AI tools have different properties than classical computer tools, reflecting the technology they are built on. One way to think of classical computer programs is that they are a series of “If X is true then do Y, otherwise do Z”, where Y and Z are in turn “if-then-else” constructs. Reducing a problem to a program is finding the series of “if-then-else” steps required until Y and Z are something that the computer hardware can do. While programs can be incredibly complex, if you have the program’s source code and know what it is acting on, you know what it will do.
AI tools are built on neural networks, which, as one might guess, are inspired by how the human brain works (a “network” of neurons). A neural net is “trained” by repeatedly presenting it with “training data” – a collection of inputs/output (or stimulus/response) pairs. During training, the neural network’s training algorithm adjusts parameters so that, for a given input/stimulus, the output/response is repeatedly closer to a desired output. While neural networks are themselves programs, the “program” of an AI model is actually in its parameters (weights). Unlike a classical program whose algorithm is designed by the programmer and then laid down in code, a neural network “programs” itself during the training process. While this relieves the programmer of coming up with algorithms, it also means that for networks of any moderate complexity, the actual algorithm is not known. While the operation of the network can be observed and traced, its “algorithm” cannot be expressed in a manner meaningful to humans.
Neural networks and traditional programs operate in fundamentally different ways. One way to think about neural networks is that they operate on patterns, where a pattern could be an image (a pattern of pixels) or some text (a pattern of words). Their outputs can be thought of as probabilities. If you present an image (a pattern of pixels) to a neural network that has been trained to detect dogs, its output might be the probability that there is actually a dog in the picture.

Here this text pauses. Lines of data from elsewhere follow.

/-- The central inversion through the midpoint of the edge below the origin,
`(x₀, x₁, b) ↦ (-x₀, -x₁ - 1, ¬b)`; it exchanges the two vertex types and reverses levels.
[folklore] -/
def flip : hvGraph ≃g hvGraph where
  toEquiv :=
    { toFun := fun v => (-v.1, -v.2.1 - 1, !v.2.2)
      invFun := fun v => (-v.1, -v.2.1 - 1, !v.2.2)
      left_inv := fun v => by obtain ⟨a, b, c⟩ := v; simp
      right_inv := fun v => by obtain ⟨a, b, c⟩ := v; simp }
  map_rel_iff' := by
    rintro ⟨a, b, c⟩ ⟨a', b', c'⟩
    cases c <;> cases c' <;> simp [hvGraph_adj, AdjRel] <;> omega

/-- `flip` in coordinates. [folklore] -/
@[simp] theorem flip_apply (v : HV) : flip v = (-v.1, -v.2.1 - 1, !v.2.2) := rfl

/-- An automorphism of the honeycomb lattice taking `u` to the origin `(0, 0, false)`
(the lattice is vertex transitive). [folklore] -/
def toOrigin (u : HV) : hvGraph ≃g hvGraph :=
  if u.2.2 then flip.trans (shift u.1 (u.2.1 + 1)) else shift (-u.1) (-u.2.1)

/-- `toOrigin u` maps `u` to the origin. [folklore] -/
theorem toOrigin_apply_self (u : HV) : toOrigin u u = hvOrigin := by
  obtain ⟨a, b, c⟩ := u
  cases c <;> simp [toOrigin, hvOrigin]

end HV

open HV in
/-- The number of `n`-step self-avoiding walks does not depend on the starting vertex.
[folklore] -/
theorem card_sawFin_eq (v : HV) (n : ℕ) : #(sawFin v n) = #(sawFin hvOrigin n) := by
  rw [← ncard_sawLists_eq_card_sawFin, ← ncard_sawLists_eq_card_sawFin, ← toOrigin_apply_self v,
    ncard_sawLists_iso]

open HV in
/-- `cₙ(ℍ)` as the cardinality of an explicit finset of vertex lists. [folklore] -/
theorem hexSawCount_eq_card (n : ℕ) : hexSawCount n = #(sawFin hvOrigin n) := by
  rw [hexSawCount_eq_ncard, ncard_sawLists_eq_card_sawFin]


/-! ### Submultiplicativity and positivity of `cₙ` -/

namespace HV

/-- Splitting map for `c_{m+n} ≤ c_m c_n`: the first `m` steps, and the last `n` steps moved to
the origin by the automorphism `toOrigin` of the `m`-th vertex.
[cite: DuminilCopinSmirnov2012, §1] -/
def splitSAW (m : ℕ) (l : List HV) : List HV × List HV :=
  (l.take (m + 1), (l.drop m).map (toOrigin (l.getD m hvOrigin)))

/-- The two pieces of a split self-avoiding walk are self-avoiding walks from the origin.
[cite: DuminilCopinSmirnov2012, §1] -/
theorem splitSAW_mem {m n : ℕ} {l : List HV} (hl : l ∈ sawLists hvGraph hvOrigin (m + n)) :
    (splitSAW m l).1 ∈ sawLists hvGraph hvOrigin m ∧
      (splitSAW m l).2 ∈ sawLists hvGraph hvOrigin n := by
  obtain ⟨hc, hh, hlen, hnd⟩ := hl
  have hm : m < l.length := by omega
  constructor
  · refine ⟨hc.take _, ?_, ?_, hnd.sublist (List.take_sublist _ _)⟩
    · cases l with
      | nil => simp at hm
      | cons a l => simpa [splitSAW] using hh
    · simp only [splitSAW, List.length_take]; omega
  · have hd : (l.drop m).head? = some (l.getD m hvOrigin) := by
      rw [List.head?_drop, List.getD_eq_getElem?_getD, List.getElem?_eq_getElem hm]
      rfl
    have h2 : l.drop m ∈ sawLists hvGraph (l.getD m hvOrigin) n :=
      ⟨hc.drop _, hd, by simp only [List.length_drop]; omega, hnd.sublist (List.drop_sublist _ _)⟩
    have := (map_mem_sawLists_iff (toOrigin (l.getD m hvOrigin)) (l := l.drop m) (n := n)
      (v := l.getD m hvOrigin)).2 h2
    rwa [toOrigin_apply_self] at this

/-- Splitting is injective ("uniquely cut"). [cite: DuminilCopinSmirnov2012, §1] -/
theorem splitSAW_injOn (m n : ℕ) :
    Set.InjOn (splitSAW m) (sawLists hvGraph hvOrigin (m + n)) := by
  intro l hl l' hl' h
  simp only [splitSAW, Prod.mk.injEq] at h
  obtain ⟨h1, h2⟩ := h
  have hm : m < l.length := by have := hl.2.2.1; omega
  have hm' : m < l'.length := by have := hl'.2.2.1; omega
  have hget : l.getD m hvOrigin = l'.getD m hvOrigin := by
    have e1 : (l.take (m + 1))[m]? = l[m]? := by
      rw [List.getElem?_take]; simp
    have e2 : (l'.take (m + 1))[m]? = l'[m]? := by
      rw [List.getElem?_take]; simp
    rw [List.getD_eq_getElem?_getD, List.getD_eq_getElem?_getD, ← e1, ← e2, h1]
  rw [hget] at h2
  have h3 : l.drop m = l'.drop m := List.map_injective_iff.2 (RelIso.injective _) h2
  have h4 : l.take m = l'.take m := by
    have := congrArg (List.take m) h1
    rwa [List.take_take, List.take_take, min_eq_left (Nat.le_succ m)] at this
  rw [← List.take_append_drop m l, ← List.take_append_drop m l', h3, h4]

end HV

open HV in
/-- **Submultiplicativity** `c_{m+n} ≤ c_m c_n`: "an `(n+m)`-step self-avoiding walk can be
uniquely cut into an `n`-step self-avoiding walk and a parallel translation of an `m`-step
self-avoiding walk" (up to an automorphism of `ℍ`, which has two vertex classes under
translations). [cite: DuminilCopinSmirnov2012, §1] -/
theorem hexSawCount_add_le (m n : ℕ) : hexSawCount (m + n) ≤ hexSawCount m * hexSawCount n := by
  rw [hexSawCount_eq_card, hexSawCount_eq_card, hexSawCount_eq_card, ← card_product]
  refine Finset.card_le_card_of_injOn (splitSAW m) ?_ ?_
  · intro l hl
    rw [mem_coe, mem_sawFin_iff] at hl
    rw [mem_coe, mem_product, mem_sawFin_iff, mem_sawFin_iff]
    exact splitSAW_mem hl
  · rw [coe_sawFin]
    exact splitSAW_injOn m n

namespace HV

/-- The vertical zigzag `(0, ⌊k/2⌋, k odd)`, `k = 0, 1, 2, …`, an infinite self-avoiding path of
`ℍ` climbing one level per step. [folklore] -/
def zig (k : ℕ) : HV := (0, (k / 2 : ℕ), decide (k % 2 = 1))

/-- Consecutive zigzag vertices are adjacent. [folklore] -/
theorem zig_adj (k : ℕ) : hvGraph.Adj (zig k) (zig (k + 1)) := by
  rw [hvGraph_adj, AdjRel]
  rcases Nat.even_or_odd k with ⟨j, rfl⟩ | ⟨j, rfl⟩
  · have h1 : ¬ (j + j) % 2 = 1 := by omega
    have h2 : (j + j + 1) % 2 = 1 := by omega
    have h3 : ((j + j) / 2 : ℕ) = j := by omega
    have h4 : ((j + j + 1) / 2 : ℕ) = j := by omega
    simp [zig, h1, h2, h3, h4]
  · have h1 : (2 * j + 1) % 2 = 1 := by omega
    have h2 : ¬ (2 * j + 1 + 1) % 2 = 1 := by omega
    have h3 : ((2 * j + 1) / 2 : ℕ) = j := by omega
    have h4 : ((2 * j + 1 + 1) / 2 : ℕ) = j + 1 := by omega
    simp [zig, h1, h2, h3, h4]

/-- The zigzag never returns. [folklore] -/
theorem zig_injective : Function.Injective zig := by
  intro a b h
  simp only [zig, Prod.mk.injEq, Nat.cast_inj, decide_eq_decide] at h
  omega

/-- The first `n` steps of the zigzag form an `n`-step self-avoiding walk. [folklore] -/
theorem zig_mem_sawLists (n : ℕ) : (List.range (n + 1)).map zig ∈ sawLists hvGraph hvOrigin n := by
  refine ⟨?_, ?_, by simp, (List.nodup_range).map zig_injective⟩
  · rw [List.isChain_map, List.isChain_range_succ]
    intro m _
    exact zig_adj m
  · rw [List.range_succ_eq_map]; rfl

end HV

open HV in
/-- `cₙ(ℍ) ≥ 1`: the vertical zigzag is an `n`-step self-avoiding walk. [folklore] -/
theorem hexSawCount_pos (n : ℕ) : 0 < hexSawCount n := by
  rw [hexSawCount_eq_card, card_pos]
  exact ⟨_, mem_sawFin_iff.2 (zig_mem_sawLists n)⟩

/-! ### The connective constant (Fekete) -/

/-- `log cₙ` is subadditive. [cite: DuminilCopinSmirnov2012, §1] -/
theorem subadditive_log_hexSawCount : Subadditive fun n => Real.log (hexSawCount n) := by
  intro m n
  have hm := hexSawCount_pos m
  have hn := hexSawCount_pos n
  rw [← Real.log_mul (by positivity) (by positivity)]
  apply Real.log_le_log (by exact_mod_cast hexSawCount_pos (m + n))
  exact_mod_cast hexSawCount_add_le m n

/-- **The connective constant of the hexagonal lattice**, `μ := lim cₙ^{1/n} = inf cₙ^{1/n}`
(Fekete), realised as `exp (lim (log cₙ)/n)`. [cite: DuminilCopinSmirnov2012, §1] -/
def hexConnectiveConstant : ℝ := Real.exp subadditive_log_hexSawCount.lim

/-- `μ > 0`. [cite: DuminilCopinSmirnov2012, §1] -/
theorem hexConnectiveConstant_pos : 0 < hexConnectiveConstant := Real.exp_pos _

/-- `(log cₙ)/n ≥ 0`. [folklore] -/
private theorem bddBelow_log_div :
    BddBelow (Set.range fun n : ℕ => Real.log (hexSawCount n) / n) := by
  refine ⟨0, ?_⟩
  rintro _ ⟨n, rfl⟩
  apply div_nonneg _ (Nat.cast_nonneg n)
  apply Real.log_nonneg
  exact_mod_cast hexSawCount_pos n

While classical programs excel at problems that can be reduced (by their coders) to binary logic and if-then-else steps, the current brand of neural network AI excels at problems that can be reduced to patterns and probabilities. Typically, the latter are problems that computer programs struggle with. The reason is that patterns can be “fuzzy”. Writing a program to detect dogs from a pattern of pixels, for example, is incredibly difficult. There are many types of dogs, and even the same dog can be represented by quite different patterns of pixels in various photos. No two pictures are identical, and can be quite different. Neural network training hands the problem of finding a “dog detection” algorithm over to the training process. The “hard part” is presenting the network with sufficient examples of dogs (and non-dogs) so it “learns” what a dog is.
This all sounds great, right? Neural networks effectively “program” themselves! Well, there’s a downside. While neural networks excel at patterns and “fuzzy” inputs, they also produce “fuzzy” outputs – the outputs of a network are probabilities. Let’s go back to our dog-detector neural network. You feed it a bunch of photos with dogs, birds, and people. Since this is supposed to be a dog detector, the desired output for dog pictures is 1.0, and the desired output for photos without dogs is 0.0. After training, you test the network. The dogs tend to get outputs close to 1.0 (“dog detected”). The people tend to get outputs close to 0.0 (“not a dog”). Then you feed it a bunch of photos with cats. The outputs are close to 0.7. What does this mean? The network’s training data didn’t include cats. Its world consists of dogs and humans. The cat is closer to a dog than a human, so the output leans in that direction. But not with as high a confidence.
From here, you can guess how neural networks can “hallucinate”. It’s not that the network went totally off the rails – but it can only do as well as its training. And things can get increasingly convoluted with large neural networks, which can be thought of as multiple neural networks feeding into each other. One low-confidence “conclusion” can ripple through the network, with increasing inaccuracy at each stage.
AI tools are usually a mixture of neural networks and classical programs. Users interact with the program, which turns around and uses neural networks for certain tasks. It then takes the neural network’s results and presents them to the user.
But that neural network component means that we shouldn’t interact with AI tools in the same way as regular computer programs. We implicitly trust computer programs to do what they’re supposed to do. And, in general, their actions are predictable and repeatable. When you take your dog to the vet, and the receptionist uses a program to look up your dog’s records, everyone trusts that all available records for your dog are brought up. Not someone else’s dog, and not only a subset of those records (unless the receptionist explicitly directed the program to filter them). On the other hand, if you asked a chatbot-type LLM (a rather evolved form of neural network) to display all of your dog’s records, it may or may not give the right answer. It may “forget” one or two. It may hallucinate some records. It may present some records inaccurately (depending on the exact model, training, and data sets the chatbot is based on).
It is better to think of an AI tool as a human assistant (like a secretary or student helper). When first working with the tool, you supervise and monitor its results frequently. Over time, trust is developed for certain types of tasks. You gain an understanding of what it’s good at – and what it’s not.